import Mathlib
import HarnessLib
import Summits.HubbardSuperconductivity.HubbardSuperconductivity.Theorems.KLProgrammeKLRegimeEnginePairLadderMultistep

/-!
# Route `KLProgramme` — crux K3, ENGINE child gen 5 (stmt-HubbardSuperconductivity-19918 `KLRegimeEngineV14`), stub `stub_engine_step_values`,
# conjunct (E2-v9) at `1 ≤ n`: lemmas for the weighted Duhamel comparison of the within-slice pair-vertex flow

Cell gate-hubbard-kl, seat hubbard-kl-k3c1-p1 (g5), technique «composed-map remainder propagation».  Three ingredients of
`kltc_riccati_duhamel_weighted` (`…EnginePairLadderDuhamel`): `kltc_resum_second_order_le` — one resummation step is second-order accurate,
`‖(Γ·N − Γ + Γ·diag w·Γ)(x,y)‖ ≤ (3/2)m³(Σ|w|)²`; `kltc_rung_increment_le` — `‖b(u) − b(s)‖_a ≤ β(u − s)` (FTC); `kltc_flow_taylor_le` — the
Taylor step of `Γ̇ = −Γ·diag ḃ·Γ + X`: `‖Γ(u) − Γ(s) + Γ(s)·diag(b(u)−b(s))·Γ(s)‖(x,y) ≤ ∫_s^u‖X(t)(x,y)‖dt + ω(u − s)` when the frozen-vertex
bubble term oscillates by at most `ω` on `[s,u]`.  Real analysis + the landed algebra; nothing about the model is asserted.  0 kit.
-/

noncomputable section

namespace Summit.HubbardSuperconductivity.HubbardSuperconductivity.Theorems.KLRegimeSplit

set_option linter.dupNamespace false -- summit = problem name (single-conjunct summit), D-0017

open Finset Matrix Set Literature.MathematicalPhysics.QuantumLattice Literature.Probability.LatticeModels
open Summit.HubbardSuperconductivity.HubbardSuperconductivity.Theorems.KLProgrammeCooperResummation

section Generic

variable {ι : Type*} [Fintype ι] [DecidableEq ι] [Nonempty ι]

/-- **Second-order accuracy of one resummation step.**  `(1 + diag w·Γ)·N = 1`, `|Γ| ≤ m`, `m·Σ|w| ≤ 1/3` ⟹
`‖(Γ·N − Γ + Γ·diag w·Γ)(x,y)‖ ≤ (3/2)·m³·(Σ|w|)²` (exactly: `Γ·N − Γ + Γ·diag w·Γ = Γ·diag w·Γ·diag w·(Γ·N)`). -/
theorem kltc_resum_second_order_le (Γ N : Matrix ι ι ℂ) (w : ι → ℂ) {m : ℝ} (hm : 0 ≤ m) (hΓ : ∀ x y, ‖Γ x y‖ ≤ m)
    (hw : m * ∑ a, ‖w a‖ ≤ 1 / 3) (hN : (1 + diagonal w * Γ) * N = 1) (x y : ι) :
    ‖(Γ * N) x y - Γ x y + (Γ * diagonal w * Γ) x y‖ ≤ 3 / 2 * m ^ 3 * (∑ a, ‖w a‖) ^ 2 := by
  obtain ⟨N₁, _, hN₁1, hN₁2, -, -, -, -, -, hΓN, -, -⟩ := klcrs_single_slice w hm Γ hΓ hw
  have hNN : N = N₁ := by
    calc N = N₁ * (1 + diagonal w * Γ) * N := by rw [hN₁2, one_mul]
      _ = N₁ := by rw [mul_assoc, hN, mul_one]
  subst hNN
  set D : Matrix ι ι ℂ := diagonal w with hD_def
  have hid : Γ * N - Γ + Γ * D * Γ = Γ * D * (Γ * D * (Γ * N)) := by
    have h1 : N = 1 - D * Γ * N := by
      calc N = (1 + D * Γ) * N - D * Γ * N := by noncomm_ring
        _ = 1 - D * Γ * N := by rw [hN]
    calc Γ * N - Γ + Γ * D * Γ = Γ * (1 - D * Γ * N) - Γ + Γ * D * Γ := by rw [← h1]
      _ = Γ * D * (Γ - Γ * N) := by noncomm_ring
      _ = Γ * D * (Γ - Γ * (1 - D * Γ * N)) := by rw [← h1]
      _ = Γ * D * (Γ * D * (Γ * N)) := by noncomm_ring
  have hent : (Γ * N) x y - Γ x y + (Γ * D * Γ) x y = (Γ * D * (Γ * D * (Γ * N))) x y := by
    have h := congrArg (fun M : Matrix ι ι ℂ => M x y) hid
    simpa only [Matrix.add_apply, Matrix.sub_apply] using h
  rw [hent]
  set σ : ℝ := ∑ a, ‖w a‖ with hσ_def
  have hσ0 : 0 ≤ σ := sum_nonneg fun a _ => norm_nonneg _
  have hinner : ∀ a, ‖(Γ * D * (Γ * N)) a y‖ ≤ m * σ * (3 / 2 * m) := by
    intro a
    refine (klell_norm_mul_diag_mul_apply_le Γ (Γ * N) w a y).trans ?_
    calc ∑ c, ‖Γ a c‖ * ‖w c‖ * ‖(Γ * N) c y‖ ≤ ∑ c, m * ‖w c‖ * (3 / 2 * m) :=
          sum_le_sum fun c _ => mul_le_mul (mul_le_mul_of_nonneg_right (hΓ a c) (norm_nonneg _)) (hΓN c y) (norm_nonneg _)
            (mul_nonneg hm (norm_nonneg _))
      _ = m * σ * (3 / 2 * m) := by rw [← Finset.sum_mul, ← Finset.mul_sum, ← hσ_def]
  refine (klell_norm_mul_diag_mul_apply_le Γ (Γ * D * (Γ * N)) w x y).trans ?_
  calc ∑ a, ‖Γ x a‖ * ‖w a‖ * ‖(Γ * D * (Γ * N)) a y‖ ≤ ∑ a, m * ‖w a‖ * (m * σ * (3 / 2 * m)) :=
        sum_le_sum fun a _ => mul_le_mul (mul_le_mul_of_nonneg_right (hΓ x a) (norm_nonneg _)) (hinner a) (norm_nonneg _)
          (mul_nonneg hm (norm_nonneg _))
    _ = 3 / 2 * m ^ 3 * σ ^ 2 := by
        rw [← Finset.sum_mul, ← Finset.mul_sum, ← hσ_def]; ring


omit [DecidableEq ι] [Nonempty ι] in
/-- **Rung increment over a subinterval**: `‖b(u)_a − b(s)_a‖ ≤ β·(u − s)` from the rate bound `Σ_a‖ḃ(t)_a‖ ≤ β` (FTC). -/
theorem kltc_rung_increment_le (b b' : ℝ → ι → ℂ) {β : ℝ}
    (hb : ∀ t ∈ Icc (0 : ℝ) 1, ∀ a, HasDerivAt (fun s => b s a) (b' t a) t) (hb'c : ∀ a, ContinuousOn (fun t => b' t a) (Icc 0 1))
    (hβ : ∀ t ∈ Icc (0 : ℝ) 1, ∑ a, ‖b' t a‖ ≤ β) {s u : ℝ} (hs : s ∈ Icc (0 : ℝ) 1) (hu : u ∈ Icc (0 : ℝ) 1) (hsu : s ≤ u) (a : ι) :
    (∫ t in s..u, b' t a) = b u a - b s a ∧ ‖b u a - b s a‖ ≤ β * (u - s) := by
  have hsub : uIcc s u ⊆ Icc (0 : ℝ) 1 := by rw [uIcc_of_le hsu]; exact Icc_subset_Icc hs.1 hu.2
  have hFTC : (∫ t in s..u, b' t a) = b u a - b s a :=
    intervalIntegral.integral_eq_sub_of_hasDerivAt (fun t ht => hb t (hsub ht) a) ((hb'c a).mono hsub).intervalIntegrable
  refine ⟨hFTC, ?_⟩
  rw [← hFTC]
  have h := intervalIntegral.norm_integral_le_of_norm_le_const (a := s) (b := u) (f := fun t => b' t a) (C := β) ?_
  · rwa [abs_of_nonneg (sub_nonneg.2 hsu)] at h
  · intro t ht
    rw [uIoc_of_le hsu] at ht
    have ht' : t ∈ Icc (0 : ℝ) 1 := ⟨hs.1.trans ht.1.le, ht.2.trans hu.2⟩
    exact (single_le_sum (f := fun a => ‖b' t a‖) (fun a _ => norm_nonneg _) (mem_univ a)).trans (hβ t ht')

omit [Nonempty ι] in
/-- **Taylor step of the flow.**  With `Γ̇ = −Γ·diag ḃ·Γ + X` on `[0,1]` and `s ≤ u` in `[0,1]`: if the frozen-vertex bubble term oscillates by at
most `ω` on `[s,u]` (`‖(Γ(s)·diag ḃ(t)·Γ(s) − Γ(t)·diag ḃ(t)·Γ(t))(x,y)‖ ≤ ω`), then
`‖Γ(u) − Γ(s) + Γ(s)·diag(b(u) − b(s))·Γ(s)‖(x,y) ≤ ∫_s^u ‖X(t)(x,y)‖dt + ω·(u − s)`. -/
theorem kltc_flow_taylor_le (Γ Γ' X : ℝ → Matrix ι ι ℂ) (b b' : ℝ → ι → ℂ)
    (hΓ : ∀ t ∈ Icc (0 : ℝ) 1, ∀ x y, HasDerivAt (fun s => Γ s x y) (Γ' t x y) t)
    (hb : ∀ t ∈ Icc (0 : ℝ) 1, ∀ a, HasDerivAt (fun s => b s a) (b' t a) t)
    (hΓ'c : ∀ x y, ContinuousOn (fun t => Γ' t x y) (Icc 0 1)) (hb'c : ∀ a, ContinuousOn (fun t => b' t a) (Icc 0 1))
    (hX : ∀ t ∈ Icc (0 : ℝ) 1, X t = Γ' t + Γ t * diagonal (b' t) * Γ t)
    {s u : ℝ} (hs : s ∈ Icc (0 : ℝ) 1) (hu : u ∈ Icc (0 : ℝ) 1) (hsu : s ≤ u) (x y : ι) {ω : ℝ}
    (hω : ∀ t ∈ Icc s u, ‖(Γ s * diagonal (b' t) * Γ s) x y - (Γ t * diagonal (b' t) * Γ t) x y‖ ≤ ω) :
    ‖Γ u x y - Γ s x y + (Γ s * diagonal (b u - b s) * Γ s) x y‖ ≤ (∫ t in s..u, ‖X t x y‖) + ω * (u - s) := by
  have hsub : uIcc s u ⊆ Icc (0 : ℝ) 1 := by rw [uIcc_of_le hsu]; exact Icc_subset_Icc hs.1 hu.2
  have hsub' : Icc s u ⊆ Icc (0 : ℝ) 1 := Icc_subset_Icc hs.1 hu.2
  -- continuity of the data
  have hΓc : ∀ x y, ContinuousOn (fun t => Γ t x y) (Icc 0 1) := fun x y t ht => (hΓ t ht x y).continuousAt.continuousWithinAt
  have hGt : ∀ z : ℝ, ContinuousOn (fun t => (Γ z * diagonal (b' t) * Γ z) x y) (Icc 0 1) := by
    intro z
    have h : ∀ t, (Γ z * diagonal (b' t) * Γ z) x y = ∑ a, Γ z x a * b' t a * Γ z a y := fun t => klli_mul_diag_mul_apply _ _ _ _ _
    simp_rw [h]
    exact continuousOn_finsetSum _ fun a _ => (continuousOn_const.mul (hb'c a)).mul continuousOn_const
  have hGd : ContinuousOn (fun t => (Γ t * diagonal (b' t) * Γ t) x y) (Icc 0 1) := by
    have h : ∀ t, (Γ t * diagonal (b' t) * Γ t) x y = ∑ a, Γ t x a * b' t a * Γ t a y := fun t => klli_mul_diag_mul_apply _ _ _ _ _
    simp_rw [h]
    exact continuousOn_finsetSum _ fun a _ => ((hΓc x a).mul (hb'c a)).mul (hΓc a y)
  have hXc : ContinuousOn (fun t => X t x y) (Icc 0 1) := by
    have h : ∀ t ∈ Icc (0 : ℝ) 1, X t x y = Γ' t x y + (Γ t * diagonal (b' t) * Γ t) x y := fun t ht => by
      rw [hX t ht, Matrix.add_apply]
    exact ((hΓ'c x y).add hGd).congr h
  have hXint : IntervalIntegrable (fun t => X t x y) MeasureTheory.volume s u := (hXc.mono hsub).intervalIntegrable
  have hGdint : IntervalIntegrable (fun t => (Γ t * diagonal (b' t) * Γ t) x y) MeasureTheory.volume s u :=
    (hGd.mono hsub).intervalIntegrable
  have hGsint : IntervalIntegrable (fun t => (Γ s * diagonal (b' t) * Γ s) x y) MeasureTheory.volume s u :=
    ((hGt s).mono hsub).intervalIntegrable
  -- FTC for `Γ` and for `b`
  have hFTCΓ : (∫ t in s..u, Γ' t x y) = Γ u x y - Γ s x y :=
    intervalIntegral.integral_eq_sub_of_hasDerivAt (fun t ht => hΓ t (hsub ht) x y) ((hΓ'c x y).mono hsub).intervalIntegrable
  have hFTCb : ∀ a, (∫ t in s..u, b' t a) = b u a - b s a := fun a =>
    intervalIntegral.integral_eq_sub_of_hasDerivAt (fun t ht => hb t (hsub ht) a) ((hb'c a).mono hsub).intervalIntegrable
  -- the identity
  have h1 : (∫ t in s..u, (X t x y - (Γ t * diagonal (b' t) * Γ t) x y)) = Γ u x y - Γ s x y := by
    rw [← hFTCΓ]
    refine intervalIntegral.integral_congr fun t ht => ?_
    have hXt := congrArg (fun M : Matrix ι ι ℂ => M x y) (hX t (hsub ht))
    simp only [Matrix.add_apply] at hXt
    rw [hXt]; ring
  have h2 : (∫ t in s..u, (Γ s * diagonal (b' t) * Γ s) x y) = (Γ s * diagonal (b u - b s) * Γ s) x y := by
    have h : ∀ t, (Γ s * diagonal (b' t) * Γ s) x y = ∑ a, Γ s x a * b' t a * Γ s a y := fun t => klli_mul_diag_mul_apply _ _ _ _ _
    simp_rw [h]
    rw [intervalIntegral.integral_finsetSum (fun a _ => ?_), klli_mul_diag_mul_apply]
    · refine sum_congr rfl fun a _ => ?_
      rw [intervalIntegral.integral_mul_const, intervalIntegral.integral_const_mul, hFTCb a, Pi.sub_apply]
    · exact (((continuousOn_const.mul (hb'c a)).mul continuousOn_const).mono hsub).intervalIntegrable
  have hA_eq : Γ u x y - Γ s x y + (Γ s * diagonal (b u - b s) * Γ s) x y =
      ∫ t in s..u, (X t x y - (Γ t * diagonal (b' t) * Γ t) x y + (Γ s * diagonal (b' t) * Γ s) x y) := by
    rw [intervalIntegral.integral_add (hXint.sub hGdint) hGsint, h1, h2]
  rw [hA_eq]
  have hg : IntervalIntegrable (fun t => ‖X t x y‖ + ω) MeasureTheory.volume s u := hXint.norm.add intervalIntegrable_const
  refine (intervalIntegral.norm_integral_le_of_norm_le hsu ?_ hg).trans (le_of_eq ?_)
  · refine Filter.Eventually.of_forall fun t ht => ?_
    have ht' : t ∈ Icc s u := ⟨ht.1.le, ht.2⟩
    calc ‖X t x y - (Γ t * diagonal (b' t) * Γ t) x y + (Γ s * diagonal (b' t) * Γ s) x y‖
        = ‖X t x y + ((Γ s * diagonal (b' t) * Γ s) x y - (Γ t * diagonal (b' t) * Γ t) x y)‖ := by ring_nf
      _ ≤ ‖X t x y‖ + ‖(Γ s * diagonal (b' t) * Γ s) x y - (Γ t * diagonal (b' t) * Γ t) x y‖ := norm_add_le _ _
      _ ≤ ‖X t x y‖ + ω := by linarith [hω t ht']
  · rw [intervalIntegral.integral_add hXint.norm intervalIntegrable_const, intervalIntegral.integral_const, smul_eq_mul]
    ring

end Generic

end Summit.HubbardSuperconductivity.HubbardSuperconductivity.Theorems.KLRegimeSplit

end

■ ■ ■ ■

Which lines above hold the word "bubble"? Copy each of them.

» **EXERCISE RESPONSE**
bubble term oscillates by at most `ω` on `[s,u]`.  Real analysis + the landed algebra; nothing about the model is asserted.  0 kit.
/-- **Taylor step of the flow.**  With `Γ̇ = −Γ·diag ḃ·Γ + X` on `[0,1]` and `s ≤ u` in `[0,1]`: if the frozen-vertex bubble term oscillates by at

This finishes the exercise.